Segment Start: SOURCE INFORMATION
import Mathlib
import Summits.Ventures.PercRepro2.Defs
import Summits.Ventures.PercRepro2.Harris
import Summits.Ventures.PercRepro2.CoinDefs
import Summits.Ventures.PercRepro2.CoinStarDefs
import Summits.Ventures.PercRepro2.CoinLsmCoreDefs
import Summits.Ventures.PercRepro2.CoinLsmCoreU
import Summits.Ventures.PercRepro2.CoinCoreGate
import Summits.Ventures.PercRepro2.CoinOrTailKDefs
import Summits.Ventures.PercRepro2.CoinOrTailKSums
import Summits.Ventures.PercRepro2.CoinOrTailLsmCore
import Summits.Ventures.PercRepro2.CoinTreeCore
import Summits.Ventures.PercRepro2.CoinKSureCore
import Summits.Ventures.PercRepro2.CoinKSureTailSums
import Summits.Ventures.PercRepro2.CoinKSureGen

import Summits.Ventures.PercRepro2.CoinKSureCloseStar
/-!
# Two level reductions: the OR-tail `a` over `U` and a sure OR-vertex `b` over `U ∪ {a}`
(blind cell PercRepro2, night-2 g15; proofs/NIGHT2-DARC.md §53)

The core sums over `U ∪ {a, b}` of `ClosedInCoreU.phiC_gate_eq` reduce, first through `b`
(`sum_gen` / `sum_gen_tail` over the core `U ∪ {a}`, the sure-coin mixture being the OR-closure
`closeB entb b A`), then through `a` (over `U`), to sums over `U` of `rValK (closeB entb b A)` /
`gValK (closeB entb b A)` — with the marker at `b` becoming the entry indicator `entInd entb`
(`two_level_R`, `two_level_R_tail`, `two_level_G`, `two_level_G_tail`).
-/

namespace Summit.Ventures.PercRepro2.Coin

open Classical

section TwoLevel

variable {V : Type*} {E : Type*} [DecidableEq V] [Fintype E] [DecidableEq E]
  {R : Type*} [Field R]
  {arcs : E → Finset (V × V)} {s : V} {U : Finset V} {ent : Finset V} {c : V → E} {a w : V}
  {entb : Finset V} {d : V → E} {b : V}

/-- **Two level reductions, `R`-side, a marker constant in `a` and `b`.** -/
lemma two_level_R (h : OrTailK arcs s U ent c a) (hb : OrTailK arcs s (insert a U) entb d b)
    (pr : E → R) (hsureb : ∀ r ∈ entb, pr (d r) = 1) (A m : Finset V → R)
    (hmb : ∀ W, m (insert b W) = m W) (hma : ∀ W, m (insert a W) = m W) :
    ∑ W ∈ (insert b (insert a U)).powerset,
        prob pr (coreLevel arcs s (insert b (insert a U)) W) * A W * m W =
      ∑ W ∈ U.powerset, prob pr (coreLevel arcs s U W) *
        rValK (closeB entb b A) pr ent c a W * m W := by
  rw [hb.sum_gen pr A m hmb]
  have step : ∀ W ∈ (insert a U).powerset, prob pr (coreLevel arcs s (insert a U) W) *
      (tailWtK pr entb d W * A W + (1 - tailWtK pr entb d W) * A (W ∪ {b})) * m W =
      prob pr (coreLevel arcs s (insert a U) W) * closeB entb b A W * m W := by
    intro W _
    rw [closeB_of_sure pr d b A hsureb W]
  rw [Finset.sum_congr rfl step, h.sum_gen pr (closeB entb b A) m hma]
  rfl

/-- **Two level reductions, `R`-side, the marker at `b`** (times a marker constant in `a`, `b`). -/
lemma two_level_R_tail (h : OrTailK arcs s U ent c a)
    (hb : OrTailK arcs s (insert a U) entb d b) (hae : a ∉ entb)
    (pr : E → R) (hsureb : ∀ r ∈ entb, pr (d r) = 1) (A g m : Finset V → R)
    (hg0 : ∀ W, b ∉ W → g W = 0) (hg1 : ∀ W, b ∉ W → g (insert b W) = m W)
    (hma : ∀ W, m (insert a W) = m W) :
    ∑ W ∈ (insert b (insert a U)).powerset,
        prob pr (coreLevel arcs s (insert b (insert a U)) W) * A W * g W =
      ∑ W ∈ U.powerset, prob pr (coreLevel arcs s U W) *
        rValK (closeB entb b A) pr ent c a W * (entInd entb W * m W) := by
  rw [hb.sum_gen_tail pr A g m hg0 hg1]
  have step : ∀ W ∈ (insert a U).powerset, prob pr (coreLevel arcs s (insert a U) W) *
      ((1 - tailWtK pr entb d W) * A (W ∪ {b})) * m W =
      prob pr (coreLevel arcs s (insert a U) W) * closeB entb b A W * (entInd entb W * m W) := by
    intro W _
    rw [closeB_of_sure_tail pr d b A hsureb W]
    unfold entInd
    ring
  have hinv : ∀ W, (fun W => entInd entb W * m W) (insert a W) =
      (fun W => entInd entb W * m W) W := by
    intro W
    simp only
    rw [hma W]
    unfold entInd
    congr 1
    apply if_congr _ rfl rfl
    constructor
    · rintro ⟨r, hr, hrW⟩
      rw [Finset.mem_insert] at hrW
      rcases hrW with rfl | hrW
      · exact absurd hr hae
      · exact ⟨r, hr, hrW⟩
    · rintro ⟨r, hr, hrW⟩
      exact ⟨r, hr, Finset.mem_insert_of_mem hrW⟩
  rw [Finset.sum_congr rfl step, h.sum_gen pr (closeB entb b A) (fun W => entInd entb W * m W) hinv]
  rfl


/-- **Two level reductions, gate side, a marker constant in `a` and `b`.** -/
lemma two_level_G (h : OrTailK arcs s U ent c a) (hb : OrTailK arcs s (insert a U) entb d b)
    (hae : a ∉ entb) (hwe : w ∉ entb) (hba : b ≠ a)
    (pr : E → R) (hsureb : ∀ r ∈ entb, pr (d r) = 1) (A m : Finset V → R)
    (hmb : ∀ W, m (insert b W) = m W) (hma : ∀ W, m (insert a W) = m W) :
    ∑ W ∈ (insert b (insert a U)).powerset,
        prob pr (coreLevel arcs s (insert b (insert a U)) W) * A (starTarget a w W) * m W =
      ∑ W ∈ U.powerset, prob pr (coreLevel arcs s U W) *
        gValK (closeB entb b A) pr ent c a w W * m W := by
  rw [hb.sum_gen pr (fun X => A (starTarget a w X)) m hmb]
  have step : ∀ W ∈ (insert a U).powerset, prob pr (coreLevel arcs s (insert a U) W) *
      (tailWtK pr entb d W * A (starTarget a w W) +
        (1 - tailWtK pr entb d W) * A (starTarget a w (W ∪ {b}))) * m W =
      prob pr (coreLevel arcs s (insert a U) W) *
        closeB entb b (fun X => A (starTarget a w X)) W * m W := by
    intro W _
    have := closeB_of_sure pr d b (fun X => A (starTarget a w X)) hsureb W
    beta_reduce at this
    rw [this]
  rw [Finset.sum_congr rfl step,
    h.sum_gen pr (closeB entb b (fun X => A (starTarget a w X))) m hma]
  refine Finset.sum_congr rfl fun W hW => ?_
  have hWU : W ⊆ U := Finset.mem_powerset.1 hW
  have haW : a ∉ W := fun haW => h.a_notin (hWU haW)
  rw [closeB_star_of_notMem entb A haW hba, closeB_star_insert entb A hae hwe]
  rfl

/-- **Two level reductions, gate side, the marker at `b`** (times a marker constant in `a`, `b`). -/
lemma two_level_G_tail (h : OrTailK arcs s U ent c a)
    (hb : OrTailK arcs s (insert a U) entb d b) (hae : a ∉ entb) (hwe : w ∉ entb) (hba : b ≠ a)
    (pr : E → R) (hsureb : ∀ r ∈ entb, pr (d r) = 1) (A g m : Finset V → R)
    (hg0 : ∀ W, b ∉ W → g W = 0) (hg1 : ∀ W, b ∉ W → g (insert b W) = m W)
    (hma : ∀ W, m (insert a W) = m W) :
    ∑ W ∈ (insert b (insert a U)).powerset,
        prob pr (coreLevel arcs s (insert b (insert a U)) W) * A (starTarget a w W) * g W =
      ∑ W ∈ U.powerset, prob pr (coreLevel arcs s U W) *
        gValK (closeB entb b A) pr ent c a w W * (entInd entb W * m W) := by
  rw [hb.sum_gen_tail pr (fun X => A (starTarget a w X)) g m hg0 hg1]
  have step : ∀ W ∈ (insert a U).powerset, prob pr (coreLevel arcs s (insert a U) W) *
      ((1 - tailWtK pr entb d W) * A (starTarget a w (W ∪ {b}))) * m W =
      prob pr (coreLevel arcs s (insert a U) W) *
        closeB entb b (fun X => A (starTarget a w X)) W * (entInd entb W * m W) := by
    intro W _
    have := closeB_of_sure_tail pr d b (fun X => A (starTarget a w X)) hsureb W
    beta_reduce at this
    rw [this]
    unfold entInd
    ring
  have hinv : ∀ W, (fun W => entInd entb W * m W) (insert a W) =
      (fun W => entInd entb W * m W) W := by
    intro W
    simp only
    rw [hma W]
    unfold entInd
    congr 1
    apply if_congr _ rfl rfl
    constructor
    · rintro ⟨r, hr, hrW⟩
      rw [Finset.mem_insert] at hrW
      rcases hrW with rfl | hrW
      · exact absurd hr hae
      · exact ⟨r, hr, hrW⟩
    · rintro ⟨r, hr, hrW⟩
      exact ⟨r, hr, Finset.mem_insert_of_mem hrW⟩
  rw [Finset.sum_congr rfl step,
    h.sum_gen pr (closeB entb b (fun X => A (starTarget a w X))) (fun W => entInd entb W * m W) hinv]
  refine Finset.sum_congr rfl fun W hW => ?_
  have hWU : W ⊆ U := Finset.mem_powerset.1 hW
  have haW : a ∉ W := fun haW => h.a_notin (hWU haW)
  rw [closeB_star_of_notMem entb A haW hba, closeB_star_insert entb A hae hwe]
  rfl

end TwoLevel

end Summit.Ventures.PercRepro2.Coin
Segment End: SOURCE INFORMATION
Segment Start: SOURCE INFORMATION
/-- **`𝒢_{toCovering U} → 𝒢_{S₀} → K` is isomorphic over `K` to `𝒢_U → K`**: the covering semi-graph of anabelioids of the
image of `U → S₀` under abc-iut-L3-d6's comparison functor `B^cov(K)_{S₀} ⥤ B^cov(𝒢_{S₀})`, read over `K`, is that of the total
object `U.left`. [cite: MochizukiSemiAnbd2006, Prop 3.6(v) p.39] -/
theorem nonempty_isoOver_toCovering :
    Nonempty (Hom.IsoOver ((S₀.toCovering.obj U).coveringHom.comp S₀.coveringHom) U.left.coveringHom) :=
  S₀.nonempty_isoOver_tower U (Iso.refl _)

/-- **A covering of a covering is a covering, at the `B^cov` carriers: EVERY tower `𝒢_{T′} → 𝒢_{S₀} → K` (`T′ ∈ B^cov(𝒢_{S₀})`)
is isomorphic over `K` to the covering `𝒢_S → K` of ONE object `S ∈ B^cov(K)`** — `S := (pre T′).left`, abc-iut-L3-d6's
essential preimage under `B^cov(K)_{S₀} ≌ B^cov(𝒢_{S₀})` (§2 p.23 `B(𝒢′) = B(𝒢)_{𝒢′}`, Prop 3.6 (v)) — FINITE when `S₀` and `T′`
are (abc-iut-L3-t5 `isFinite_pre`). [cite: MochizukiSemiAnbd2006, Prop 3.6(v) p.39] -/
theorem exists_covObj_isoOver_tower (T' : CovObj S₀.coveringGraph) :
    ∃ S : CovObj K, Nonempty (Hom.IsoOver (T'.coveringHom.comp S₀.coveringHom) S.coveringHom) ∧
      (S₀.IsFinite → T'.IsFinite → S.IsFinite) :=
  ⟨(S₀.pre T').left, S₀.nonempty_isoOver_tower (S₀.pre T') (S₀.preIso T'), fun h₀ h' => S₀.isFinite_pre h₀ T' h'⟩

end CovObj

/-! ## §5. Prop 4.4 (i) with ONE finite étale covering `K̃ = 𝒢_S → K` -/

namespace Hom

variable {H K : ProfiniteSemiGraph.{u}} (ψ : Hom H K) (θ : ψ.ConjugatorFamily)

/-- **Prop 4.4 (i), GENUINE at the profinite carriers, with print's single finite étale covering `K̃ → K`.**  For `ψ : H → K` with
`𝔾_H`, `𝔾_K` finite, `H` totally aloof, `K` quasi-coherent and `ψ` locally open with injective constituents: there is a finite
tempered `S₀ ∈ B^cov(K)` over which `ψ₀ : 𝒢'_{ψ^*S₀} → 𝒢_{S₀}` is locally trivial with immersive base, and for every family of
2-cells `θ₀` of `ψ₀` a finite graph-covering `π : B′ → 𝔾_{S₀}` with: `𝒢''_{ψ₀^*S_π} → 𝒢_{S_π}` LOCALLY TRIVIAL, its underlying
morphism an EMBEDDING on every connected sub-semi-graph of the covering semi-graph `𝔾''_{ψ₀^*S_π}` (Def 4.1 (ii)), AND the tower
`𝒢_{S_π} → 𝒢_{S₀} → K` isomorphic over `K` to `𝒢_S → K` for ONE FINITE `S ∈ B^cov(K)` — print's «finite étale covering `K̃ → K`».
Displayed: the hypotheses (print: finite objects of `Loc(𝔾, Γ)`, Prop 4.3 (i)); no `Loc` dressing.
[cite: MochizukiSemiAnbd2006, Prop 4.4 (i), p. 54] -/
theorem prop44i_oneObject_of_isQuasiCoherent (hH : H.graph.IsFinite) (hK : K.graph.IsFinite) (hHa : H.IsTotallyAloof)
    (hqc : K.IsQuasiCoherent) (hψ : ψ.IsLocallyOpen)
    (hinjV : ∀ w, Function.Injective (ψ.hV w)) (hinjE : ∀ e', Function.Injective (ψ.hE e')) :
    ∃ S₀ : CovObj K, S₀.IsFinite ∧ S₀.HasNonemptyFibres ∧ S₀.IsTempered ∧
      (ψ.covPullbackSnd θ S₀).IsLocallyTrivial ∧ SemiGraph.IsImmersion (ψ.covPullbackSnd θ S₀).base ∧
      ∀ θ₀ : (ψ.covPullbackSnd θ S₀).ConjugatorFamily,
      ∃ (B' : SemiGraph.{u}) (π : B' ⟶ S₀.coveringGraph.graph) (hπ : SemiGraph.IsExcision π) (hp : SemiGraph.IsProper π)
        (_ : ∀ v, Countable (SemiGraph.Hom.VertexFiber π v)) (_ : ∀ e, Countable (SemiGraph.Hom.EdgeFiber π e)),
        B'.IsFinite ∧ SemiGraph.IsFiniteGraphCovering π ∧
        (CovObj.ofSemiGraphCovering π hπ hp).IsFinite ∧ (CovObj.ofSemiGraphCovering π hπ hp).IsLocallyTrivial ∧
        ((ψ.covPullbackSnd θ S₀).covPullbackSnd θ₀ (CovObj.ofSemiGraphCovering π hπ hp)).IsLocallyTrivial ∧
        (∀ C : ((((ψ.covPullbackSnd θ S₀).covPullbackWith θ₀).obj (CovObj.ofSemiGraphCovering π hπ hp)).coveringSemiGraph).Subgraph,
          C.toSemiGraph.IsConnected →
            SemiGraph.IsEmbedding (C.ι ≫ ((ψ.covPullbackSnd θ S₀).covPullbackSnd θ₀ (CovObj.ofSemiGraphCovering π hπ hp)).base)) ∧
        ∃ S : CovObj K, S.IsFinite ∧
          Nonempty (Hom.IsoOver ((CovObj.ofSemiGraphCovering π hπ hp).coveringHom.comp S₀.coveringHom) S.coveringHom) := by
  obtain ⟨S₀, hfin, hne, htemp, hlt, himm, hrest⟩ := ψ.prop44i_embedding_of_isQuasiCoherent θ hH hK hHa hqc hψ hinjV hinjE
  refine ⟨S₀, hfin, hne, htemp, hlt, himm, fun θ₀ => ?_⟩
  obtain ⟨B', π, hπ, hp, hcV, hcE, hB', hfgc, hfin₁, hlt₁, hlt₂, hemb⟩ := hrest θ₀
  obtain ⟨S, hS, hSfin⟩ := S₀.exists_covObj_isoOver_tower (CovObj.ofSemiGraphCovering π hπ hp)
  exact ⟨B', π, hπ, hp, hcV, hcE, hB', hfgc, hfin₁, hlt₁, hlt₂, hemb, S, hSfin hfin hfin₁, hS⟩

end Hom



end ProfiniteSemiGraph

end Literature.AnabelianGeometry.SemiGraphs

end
Segment End: SOURCE INFORMATION
Segment Start: SOURCE INFORMATION
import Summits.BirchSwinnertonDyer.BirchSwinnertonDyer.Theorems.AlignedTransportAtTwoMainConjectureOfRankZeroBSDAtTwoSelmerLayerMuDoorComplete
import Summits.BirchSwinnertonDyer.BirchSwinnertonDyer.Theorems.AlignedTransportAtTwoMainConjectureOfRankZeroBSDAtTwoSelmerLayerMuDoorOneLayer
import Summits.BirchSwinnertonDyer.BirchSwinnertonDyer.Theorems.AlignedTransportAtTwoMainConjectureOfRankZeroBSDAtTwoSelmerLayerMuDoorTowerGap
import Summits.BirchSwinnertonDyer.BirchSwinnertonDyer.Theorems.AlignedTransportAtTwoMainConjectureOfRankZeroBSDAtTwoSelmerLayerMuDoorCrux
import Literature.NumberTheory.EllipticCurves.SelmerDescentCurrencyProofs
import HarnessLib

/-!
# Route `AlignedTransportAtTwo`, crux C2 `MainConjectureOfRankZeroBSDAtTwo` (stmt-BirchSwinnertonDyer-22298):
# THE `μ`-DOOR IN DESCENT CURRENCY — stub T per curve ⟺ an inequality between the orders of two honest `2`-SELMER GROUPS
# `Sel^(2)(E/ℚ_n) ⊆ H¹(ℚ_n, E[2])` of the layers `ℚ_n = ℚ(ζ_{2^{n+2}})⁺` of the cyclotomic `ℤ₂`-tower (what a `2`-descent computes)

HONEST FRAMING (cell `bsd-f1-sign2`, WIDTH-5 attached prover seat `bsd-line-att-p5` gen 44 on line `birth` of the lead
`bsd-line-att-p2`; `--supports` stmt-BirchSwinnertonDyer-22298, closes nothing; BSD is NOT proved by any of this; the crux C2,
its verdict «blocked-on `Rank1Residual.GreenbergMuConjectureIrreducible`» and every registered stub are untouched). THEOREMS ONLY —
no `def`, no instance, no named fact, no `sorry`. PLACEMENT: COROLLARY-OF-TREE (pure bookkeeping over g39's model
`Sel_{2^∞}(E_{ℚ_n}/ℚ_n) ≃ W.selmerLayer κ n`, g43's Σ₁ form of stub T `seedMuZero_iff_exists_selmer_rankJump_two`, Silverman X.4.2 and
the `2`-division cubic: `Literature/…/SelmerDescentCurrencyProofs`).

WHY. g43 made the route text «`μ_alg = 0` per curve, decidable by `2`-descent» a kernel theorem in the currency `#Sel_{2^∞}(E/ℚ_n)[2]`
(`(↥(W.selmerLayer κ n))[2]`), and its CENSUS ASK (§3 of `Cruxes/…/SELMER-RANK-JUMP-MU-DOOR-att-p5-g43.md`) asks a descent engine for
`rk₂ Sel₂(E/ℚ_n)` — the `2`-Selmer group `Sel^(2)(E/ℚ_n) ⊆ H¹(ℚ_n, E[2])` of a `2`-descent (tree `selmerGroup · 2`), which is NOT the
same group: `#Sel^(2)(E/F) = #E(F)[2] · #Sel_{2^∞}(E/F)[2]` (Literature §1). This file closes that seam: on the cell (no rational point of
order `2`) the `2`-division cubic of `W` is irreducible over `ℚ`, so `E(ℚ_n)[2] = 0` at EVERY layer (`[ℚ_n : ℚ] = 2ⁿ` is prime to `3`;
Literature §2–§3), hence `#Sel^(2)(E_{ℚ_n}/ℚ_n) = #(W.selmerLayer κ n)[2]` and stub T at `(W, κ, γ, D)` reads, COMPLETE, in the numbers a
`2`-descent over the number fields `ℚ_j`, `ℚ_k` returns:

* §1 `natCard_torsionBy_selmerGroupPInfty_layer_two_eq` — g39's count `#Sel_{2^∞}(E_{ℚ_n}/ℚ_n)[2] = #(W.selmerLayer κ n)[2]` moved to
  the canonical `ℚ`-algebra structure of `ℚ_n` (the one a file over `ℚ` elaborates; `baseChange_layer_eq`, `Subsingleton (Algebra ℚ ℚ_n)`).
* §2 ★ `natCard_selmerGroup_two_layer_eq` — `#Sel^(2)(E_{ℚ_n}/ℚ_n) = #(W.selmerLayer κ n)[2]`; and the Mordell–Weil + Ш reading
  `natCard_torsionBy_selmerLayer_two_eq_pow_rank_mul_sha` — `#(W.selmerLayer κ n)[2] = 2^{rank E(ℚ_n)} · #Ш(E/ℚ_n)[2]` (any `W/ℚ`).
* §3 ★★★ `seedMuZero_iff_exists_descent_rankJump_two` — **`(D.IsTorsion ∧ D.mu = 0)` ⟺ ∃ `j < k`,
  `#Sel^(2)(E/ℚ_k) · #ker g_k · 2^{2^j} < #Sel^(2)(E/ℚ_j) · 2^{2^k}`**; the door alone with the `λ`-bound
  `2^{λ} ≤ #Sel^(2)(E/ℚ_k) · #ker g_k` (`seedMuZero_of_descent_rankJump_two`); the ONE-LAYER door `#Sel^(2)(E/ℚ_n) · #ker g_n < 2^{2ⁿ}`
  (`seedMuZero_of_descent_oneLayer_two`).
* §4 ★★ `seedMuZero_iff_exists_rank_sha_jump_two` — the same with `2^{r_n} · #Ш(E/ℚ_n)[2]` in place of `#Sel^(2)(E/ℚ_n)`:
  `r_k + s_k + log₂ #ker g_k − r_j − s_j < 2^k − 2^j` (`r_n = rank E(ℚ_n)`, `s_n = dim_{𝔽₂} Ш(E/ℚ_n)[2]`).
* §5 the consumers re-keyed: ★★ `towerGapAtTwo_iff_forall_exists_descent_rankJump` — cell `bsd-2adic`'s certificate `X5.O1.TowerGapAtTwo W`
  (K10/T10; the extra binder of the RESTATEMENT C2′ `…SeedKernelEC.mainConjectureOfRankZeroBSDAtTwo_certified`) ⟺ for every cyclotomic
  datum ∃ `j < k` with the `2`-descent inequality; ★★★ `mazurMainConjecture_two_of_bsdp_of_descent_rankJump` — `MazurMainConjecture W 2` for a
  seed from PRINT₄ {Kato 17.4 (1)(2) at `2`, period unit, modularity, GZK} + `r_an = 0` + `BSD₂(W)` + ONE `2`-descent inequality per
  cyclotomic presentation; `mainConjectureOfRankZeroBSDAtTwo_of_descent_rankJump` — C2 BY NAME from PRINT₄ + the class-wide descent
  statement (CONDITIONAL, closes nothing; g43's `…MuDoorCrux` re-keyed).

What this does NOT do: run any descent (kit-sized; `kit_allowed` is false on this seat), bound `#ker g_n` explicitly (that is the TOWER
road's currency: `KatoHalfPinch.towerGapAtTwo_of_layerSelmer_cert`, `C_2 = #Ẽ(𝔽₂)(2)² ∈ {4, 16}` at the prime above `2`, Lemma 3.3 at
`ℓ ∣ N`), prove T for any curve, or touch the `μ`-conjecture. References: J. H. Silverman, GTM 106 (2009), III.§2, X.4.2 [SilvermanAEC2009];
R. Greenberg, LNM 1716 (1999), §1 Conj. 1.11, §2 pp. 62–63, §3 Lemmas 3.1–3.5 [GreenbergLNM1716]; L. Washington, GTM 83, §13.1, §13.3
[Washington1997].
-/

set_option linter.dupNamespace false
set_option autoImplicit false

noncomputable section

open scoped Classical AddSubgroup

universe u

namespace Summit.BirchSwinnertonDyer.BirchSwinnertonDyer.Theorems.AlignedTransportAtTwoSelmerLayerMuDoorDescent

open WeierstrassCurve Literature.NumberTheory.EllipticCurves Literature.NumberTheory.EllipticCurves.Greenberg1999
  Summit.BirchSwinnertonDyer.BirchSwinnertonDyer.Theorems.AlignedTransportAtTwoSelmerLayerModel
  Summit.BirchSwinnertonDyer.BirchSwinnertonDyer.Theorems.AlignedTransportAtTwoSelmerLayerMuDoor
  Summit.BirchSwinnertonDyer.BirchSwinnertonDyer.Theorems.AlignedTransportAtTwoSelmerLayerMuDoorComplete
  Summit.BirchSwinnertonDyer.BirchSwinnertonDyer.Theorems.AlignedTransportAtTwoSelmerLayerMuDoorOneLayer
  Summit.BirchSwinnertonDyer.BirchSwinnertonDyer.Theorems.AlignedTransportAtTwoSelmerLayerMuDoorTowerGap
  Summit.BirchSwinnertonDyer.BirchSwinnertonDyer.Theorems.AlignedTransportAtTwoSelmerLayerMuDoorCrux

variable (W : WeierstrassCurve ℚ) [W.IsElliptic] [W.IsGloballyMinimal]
Segment End: SOURCE INFORMATION
§ EXERCISE PROMPT:
What are the lines, exactly as written above, from the line with "anabelioids of the" to the line with "4.4 (i), GENUINE", both included? Output only those.

§ ANSWER SPACE:
/-- **`𝒢_{toCovering U} → 𝒢_{S₀} → K` is isomorphic over `K` to `𝒢_U → K`**: the covering semi-graph of anabelioids of the
image of `U → S₀` under abc-iut-L3-d6's comparison functor `B^cov(K)_{S₀} ⥤ B^cov(𝒢_{S₀})`, read over `K`, is that of the total
object `U.left`. [cite: MochizukiSemiAnbd2006, Prop 3.6(v) p.39] -/
theorem nonempty_isoOver_toCovering :
    Nonempty (Hom.IsoOver ((S₀.toCovering.obj U).coveringHom.comp S₀.coveringHom) U.left.coveringHom) :=
  S₀.nonempty_isoOver_tower U (Iso.refl _)

/-- **A covering of a covering is a covering, at the `B^cov` carriers: EVERY tower `𝒢_{T′} → 𝒢_{S₀} → K` (`T′ ∈ B^cov(𝒢_{S₀})`)
is isomorphic over `K` to the covering `𝒢_S → K` of ONE object `S ∈ B^cov(K)`** — `S := (pre T′).left`, abc-iut-L3-d6's
essential preimage under `B^cov(K)_{S₀} ≌ B^cov(𝒢_{S₀})` (§2 p.23 `B(𝒢′) = B(𝒢)_{𝒢′}`, Prop 3.6 (v)) — FINITE when `S₀` and `T′`
are (abc-iut-L3-t5 `isFinite_pre`). [cite: MochizukiSemiAnbd2006, Prop 3.6(v) p.39] -/
theorem exists_covObj_isoOver_tower (T' : CovObj S₀.coveringGraph) :
    ∃ S : CovObj K, Nonempty (Hom.IsoOver (T'.coveringHom.comp S₀.coveringHom) S.coveringHom) ∧
      (S₀.IsFinite → T'.IsFinite → S.IsFinite) :=
  ⟨(S₀.pre T').left, S₀.nonempty_isoOver_tower (S₀.pre T') (S₀.preIso T'), fun h₀ h' => S₀.isFinite_pre h₀ T' h'⟩

end CovObj

/-! ## §5. Prop 4.4 (i) with ONE finite étale covering `K̃ = 𝒢_S → K` -/

namespace Hom

variable {H K : ProfiniteSemiGraph.{u}} (ψ : Hom H K) (θ : ψ.ConjugatorFamily)

/-- **Prop 4.4 (i), GENUINE at the profinite carriers, with print's single finite étale covering `K̃ → K`.**  For `ψ : H → K` with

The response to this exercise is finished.